:: Records to use ::

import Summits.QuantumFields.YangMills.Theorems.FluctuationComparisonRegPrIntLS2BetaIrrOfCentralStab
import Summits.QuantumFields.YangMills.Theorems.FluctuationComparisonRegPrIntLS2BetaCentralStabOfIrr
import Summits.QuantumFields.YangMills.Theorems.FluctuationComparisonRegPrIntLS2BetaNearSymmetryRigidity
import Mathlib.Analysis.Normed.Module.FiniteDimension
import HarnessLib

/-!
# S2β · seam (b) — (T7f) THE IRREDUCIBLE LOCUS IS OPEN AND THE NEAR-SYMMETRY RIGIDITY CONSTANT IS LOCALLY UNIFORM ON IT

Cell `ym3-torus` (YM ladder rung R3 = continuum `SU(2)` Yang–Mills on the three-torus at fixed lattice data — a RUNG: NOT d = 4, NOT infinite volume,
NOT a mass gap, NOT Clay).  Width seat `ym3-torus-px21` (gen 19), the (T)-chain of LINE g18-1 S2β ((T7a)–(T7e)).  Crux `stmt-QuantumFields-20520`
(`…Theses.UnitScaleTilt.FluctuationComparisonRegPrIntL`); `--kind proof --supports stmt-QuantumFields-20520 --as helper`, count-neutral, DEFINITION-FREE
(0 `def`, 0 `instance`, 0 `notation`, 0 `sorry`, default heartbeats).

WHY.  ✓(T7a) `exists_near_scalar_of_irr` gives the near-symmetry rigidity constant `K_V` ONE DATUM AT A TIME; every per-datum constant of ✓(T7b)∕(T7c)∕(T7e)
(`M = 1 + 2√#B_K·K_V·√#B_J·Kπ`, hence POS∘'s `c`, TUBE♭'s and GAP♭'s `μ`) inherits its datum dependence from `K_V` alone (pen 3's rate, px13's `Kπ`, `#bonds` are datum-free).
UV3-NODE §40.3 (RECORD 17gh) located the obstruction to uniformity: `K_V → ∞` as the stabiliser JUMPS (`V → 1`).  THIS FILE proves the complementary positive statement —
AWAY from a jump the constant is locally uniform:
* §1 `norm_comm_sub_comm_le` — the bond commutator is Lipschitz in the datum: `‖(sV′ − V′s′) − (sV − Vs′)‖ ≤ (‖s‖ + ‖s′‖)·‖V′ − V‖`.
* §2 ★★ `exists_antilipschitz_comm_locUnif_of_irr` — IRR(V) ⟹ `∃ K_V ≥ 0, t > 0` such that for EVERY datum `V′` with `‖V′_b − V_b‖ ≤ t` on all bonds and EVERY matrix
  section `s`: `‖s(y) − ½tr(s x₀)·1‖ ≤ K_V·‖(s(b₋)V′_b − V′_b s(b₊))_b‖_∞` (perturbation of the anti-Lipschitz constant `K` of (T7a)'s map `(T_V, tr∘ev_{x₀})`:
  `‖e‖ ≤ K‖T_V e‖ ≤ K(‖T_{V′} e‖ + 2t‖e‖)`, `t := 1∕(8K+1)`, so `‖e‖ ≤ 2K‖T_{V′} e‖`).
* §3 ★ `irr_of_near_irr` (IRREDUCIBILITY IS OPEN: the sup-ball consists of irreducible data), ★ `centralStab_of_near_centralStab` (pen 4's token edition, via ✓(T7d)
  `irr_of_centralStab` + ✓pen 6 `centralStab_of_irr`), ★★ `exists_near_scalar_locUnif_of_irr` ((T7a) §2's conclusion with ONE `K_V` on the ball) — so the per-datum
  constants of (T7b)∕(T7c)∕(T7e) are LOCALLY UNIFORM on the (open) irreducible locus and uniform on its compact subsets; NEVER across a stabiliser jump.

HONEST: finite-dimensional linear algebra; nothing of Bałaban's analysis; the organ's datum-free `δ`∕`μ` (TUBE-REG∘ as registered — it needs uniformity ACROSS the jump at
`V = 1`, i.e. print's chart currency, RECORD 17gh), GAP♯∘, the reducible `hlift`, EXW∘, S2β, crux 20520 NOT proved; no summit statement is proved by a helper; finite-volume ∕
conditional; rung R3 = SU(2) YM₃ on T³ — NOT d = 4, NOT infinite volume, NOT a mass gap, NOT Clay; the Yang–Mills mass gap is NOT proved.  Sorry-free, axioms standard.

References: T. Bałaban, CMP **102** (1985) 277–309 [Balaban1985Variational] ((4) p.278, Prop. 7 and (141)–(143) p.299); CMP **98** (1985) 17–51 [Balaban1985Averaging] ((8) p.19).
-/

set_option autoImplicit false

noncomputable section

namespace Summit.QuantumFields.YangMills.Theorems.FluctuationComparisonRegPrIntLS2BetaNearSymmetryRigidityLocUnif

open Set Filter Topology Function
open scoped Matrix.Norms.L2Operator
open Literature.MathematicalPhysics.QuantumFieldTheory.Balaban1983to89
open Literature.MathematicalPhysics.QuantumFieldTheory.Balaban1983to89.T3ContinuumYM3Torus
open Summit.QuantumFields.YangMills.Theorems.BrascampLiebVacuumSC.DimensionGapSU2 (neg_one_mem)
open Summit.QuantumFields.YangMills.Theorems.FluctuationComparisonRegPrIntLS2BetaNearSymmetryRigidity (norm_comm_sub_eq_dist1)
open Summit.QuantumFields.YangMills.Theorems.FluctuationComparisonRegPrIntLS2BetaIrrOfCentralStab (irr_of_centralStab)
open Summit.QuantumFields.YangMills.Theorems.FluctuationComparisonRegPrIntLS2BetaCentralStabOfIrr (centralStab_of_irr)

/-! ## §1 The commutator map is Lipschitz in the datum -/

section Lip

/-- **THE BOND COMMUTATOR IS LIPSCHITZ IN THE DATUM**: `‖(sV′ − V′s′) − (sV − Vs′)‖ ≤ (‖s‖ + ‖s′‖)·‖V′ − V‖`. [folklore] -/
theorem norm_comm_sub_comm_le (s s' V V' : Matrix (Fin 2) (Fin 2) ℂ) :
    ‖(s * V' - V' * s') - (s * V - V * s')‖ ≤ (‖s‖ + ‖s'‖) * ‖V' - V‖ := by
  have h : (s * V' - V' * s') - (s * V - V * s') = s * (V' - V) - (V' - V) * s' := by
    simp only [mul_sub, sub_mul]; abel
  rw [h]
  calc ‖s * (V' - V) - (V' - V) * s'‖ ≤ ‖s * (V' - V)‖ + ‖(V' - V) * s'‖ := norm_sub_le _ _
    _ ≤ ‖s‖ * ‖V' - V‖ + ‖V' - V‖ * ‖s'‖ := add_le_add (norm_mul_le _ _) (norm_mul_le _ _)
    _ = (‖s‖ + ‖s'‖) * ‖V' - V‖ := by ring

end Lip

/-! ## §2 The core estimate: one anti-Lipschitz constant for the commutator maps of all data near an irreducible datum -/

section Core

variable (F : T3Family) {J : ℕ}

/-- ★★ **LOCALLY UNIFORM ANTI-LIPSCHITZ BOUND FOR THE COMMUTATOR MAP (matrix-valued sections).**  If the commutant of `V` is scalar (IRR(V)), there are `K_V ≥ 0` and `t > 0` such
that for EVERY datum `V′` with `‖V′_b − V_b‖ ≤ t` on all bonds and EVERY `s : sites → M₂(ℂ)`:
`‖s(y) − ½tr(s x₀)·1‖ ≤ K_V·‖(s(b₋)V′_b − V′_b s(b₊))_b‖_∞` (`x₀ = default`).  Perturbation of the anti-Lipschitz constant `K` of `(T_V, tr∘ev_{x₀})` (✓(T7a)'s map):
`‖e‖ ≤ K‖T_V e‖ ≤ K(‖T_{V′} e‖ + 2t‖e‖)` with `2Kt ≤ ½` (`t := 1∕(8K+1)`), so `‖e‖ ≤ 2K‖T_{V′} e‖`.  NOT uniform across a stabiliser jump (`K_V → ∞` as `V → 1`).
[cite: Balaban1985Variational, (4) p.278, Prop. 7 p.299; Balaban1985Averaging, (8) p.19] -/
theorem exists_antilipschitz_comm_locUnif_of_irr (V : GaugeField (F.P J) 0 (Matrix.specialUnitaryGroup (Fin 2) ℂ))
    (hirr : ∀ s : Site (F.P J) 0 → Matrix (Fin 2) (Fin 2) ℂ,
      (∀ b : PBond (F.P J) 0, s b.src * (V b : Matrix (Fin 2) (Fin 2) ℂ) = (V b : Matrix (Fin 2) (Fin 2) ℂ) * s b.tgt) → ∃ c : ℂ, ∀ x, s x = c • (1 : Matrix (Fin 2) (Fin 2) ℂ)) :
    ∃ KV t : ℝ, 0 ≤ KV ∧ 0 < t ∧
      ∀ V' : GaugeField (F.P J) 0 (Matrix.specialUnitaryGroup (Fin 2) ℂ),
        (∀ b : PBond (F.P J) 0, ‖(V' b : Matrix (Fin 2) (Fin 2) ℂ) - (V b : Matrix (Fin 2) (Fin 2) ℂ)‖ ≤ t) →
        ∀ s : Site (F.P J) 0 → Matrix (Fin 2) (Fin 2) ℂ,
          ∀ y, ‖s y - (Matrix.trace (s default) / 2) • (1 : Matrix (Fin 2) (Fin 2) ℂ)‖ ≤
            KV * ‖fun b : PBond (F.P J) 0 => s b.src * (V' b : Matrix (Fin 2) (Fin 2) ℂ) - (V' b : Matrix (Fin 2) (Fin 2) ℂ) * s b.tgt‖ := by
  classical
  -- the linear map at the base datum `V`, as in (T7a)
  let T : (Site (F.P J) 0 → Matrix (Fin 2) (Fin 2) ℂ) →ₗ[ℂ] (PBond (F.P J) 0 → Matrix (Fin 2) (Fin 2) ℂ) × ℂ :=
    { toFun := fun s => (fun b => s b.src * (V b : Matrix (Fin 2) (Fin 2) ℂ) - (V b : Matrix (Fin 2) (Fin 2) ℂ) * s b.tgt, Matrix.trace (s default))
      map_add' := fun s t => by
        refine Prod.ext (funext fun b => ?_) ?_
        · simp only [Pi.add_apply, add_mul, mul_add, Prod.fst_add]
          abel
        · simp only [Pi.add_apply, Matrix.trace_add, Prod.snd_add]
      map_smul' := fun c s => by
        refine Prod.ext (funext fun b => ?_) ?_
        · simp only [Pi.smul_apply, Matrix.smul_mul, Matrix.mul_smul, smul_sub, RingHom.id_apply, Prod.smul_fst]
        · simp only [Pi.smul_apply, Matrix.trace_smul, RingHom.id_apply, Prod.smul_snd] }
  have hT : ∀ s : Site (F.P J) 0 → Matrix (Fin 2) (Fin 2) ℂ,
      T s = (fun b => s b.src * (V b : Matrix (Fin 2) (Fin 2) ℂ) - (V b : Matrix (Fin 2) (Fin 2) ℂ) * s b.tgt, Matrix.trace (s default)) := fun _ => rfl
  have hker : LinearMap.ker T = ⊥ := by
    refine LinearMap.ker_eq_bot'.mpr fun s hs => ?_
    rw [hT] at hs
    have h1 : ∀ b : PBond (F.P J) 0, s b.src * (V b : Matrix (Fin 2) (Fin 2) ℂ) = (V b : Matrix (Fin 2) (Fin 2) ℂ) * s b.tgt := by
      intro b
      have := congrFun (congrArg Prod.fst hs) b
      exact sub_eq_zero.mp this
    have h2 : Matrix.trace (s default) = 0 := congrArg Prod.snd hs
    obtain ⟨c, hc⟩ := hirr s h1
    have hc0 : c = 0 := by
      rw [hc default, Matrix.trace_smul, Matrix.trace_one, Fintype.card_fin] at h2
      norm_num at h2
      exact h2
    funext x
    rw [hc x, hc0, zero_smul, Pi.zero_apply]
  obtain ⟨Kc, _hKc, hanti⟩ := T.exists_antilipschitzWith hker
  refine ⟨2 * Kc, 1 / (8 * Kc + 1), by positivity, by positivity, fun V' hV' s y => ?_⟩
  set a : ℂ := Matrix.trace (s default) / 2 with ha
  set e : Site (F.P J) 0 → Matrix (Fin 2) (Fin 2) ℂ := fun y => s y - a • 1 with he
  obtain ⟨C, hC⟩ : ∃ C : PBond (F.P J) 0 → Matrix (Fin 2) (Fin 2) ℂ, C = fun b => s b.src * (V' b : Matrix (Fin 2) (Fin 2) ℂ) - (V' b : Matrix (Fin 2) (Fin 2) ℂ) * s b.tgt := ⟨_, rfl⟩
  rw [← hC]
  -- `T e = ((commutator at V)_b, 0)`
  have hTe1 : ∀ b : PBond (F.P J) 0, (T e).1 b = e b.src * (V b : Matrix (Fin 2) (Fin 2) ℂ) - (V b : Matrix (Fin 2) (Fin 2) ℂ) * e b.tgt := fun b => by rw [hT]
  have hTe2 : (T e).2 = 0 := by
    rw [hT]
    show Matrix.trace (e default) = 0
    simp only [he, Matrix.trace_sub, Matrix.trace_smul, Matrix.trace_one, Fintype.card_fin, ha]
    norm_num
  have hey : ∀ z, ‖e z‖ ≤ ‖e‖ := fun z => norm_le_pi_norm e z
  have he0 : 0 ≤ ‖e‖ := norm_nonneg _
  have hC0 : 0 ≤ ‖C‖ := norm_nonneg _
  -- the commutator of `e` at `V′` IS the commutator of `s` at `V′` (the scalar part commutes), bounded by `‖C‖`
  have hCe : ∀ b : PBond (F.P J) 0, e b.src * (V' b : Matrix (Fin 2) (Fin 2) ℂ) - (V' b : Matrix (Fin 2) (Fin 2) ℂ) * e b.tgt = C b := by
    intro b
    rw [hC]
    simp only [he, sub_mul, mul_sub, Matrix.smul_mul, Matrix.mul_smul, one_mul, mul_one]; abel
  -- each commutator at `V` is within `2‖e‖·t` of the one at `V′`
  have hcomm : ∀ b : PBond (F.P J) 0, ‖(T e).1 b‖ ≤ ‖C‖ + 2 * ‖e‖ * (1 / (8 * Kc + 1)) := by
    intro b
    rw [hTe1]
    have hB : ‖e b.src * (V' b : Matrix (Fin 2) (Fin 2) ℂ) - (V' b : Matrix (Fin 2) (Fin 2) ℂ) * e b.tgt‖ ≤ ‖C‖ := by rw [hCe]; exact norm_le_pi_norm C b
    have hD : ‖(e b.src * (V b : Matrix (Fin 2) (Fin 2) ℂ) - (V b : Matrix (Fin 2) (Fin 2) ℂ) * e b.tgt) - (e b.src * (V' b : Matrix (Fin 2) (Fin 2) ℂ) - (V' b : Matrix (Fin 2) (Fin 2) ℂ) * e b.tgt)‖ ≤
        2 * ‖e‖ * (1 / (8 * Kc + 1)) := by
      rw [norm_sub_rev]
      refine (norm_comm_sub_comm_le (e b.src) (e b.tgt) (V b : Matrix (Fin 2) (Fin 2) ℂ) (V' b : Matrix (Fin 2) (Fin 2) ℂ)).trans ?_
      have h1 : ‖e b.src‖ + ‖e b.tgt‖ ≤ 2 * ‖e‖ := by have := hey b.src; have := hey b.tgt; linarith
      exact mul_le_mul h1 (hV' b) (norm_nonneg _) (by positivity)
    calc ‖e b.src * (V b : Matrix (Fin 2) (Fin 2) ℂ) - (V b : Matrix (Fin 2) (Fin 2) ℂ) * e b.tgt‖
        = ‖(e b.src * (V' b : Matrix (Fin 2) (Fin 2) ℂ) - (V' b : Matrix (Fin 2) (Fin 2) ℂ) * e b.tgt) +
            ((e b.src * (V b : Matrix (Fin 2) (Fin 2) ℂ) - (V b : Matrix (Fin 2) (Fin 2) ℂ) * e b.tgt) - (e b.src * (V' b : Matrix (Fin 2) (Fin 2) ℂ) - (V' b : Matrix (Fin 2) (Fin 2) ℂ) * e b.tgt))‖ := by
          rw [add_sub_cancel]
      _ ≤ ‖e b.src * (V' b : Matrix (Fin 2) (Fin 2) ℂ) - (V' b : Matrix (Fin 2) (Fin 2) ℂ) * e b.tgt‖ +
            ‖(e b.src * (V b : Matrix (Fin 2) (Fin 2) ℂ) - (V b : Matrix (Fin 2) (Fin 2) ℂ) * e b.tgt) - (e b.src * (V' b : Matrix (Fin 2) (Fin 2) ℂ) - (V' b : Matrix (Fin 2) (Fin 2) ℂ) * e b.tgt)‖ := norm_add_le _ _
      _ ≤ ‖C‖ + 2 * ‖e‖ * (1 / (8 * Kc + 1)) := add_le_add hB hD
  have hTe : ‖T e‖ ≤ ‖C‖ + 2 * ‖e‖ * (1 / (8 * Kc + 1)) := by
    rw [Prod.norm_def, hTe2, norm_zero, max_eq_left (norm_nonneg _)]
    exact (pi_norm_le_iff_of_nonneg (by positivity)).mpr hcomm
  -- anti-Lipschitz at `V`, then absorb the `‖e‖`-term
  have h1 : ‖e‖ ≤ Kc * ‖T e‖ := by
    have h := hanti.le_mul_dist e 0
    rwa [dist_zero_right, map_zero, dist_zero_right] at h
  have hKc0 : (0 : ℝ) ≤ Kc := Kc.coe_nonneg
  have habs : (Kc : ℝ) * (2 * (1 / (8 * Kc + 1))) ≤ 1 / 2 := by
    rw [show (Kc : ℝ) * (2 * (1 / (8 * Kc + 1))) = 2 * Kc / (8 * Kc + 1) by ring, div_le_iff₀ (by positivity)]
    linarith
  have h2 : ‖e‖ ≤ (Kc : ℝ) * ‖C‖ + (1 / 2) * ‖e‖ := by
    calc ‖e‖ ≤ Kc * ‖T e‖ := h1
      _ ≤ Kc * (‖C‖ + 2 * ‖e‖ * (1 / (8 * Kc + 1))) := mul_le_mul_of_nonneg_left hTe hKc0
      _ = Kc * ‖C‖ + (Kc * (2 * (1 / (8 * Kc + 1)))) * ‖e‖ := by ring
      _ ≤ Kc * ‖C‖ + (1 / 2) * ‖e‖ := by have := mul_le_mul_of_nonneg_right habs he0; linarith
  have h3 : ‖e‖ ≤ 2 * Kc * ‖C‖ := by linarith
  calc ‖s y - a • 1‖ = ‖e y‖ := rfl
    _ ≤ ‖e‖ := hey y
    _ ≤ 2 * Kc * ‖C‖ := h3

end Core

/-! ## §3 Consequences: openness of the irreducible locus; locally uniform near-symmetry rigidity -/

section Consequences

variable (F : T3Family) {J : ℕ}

:::
:: Records to use ::

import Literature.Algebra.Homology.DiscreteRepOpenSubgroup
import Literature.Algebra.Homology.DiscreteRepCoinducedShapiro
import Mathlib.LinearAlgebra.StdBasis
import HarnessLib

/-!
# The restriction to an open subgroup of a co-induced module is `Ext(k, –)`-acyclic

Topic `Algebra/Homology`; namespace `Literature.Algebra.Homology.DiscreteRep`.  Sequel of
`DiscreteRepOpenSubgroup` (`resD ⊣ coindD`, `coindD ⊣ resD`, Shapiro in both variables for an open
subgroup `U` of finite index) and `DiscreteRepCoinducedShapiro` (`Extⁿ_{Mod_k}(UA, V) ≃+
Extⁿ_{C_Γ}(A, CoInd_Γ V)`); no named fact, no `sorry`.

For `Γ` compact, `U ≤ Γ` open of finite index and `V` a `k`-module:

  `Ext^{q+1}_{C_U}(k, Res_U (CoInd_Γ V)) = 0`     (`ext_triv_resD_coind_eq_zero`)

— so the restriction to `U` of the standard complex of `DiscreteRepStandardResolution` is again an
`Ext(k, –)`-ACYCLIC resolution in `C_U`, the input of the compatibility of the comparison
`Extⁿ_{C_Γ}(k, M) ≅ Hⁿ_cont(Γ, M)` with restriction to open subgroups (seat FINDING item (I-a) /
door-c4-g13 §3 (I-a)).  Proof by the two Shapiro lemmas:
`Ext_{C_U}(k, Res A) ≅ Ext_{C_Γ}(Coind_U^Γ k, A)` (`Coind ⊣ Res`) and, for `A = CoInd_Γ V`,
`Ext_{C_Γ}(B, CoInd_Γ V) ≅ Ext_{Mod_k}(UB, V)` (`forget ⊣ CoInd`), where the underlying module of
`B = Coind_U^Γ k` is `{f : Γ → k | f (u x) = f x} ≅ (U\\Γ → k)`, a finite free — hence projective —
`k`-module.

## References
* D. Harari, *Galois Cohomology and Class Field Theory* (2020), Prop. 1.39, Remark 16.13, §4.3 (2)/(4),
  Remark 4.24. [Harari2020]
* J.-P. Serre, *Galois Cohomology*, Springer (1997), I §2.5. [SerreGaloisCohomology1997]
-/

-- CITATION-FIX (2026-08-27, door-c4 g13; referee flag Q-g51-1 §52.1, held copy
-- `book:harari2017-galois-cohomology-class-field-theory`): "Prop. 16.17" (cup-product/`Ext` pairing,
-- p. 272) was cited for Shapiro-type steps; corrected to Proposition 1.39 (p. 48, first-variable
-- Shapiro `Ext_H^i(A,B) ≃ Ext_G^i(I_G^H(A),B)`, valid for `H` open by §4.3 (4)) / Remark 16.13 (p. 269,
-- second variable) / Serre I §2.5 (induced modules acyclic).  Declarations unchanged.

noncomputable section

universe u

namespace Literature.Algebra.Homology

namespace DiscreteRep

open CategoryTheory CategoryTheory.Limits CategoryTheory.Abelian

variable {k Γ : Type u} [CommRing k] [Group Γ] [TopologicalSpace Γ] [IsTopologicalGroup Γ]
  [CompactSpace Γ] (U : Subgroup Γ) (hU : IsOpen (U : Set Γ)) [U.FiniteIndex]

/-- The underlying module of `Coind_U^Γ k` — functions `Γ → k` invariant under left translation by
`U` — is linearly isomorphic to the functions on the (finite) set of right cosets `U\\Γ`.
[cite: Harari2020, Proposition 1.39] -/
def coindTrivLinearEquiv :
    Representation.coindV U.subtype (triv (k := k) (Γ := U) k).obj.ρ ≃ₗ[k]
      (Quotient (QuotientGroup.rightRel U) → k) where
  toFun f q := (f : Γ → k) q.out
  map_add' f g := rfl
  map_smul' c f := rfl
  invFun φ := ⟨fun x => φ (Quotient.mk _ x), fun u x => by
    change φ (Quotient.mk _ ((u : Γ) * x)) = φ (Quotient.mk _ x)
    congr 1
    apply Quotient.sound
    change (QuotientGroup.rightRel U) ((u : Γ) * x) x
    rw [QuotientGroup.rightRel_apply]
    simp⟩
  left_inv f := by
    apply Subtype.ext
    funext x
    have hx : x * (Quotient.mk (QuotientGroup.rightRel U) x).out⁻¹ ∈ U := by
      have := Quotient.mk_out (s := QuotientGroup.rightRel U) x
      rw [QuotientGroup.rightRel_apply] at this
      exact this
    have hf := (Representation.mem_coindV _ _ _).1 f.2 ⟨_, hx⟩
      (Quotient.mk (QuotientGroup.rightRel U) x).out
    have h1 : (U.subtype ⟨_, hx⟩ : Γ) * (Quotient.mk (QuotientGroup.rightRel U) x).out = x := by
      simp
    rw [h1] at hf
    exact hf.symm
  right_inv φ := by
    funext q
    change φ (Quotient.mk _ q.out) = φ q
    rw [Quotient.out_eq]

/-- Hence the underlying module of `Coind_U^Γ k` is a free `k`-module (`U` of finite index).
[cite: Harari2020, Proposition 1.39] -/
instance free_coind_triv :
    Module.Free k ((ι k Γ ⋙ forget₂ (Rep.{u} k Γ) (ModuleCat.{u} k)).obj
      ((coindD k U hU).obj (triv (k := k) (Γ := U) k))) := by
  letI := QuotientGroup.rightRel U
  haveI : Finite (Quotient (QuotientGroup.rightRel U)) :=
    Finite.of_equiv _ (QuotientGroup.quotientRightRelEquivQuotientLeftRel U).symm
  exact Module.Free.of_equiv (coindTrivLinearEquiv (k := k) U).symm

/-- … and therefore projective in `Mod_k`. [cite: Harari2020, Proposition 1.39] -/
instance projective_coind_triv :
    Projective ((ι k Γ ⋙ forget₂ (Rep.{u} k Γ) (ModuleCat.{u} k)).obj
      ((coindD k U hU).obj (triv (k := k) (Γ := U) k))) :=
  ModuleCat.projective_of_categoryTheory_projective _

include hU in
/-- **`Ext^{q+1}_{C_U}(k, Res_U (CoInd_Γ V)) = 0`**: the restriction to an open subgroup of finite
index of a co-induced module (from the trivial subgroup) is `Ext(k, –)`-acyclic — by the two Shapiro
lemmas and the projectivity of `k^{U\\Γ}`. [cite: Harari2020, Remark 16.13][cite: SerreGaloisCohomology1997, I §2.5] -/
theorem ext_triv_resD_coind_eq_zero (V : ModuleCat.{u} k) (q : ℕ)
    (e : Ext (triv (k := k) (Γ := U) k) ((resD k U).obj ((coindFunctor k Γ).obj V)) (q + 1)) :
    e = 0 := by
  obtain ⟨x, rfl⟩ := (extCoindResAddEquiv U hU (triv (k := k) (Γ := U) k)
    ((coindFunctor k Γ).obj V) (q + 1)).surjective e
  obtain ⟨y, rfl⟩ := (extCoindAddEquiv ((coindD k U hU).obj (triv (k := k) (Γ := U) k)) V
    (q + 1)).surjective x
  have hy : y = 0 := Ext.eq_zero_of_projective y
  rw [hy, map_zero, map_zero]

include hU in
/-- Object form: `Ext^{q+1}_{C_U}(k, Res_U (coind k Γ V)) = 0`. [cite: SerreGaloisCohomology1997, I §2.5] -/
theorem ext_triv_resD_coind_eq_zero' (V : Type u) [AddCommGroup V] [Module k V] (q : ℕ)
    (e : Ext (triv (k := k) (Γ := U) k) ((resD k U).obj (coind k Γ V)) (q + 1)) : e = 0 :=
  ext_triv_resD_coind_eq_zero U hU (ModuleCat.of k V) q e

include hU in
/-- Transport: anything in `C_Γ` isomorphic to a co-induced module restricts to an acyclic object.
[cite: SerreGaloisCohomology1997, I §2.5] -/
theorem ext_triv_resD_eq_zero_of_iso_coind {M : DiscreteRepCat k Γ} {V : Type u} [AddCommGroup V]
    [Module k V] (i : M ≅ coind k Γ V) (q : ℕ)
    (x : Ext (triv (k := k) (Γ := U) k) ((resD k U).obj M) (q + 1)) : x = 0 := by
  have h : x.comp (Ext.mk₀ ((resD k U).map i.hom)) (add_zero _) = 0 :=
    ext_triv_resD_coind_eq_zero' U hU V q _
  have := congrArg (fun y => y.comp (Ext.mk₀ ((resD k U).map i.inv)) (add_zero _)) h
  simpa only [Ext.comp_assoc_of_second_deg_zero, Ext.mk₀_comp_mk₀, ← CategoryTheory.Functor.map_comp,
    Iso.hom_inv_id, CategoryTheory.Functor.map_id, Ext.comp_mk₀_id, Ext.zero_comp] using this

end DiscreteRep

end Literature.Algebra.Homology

:::

■ Exercise objective
Which lines of the listing contain the string "calc"? Copy every one of them.

■ Exercise result
  calc ‖s * (V' - V) - (V' - V) * s'‖ ≤ ‖s * (V' - V)‖ + ‖(V' - V) * s'‖ := norm_sub_le _ _
    calc ‖e b.src * (V b : Matrix (Fin 2) (Fin 2) ℂ) - (V b : Matrix (Fin 2) (Fin 2) ℂ) * e b.tgt‖
    calc ‖e‖ ≤ Kc * ‖T e‖ := h1
  calc ‖s y - a • 1‖ = ‖e y‖ := rfl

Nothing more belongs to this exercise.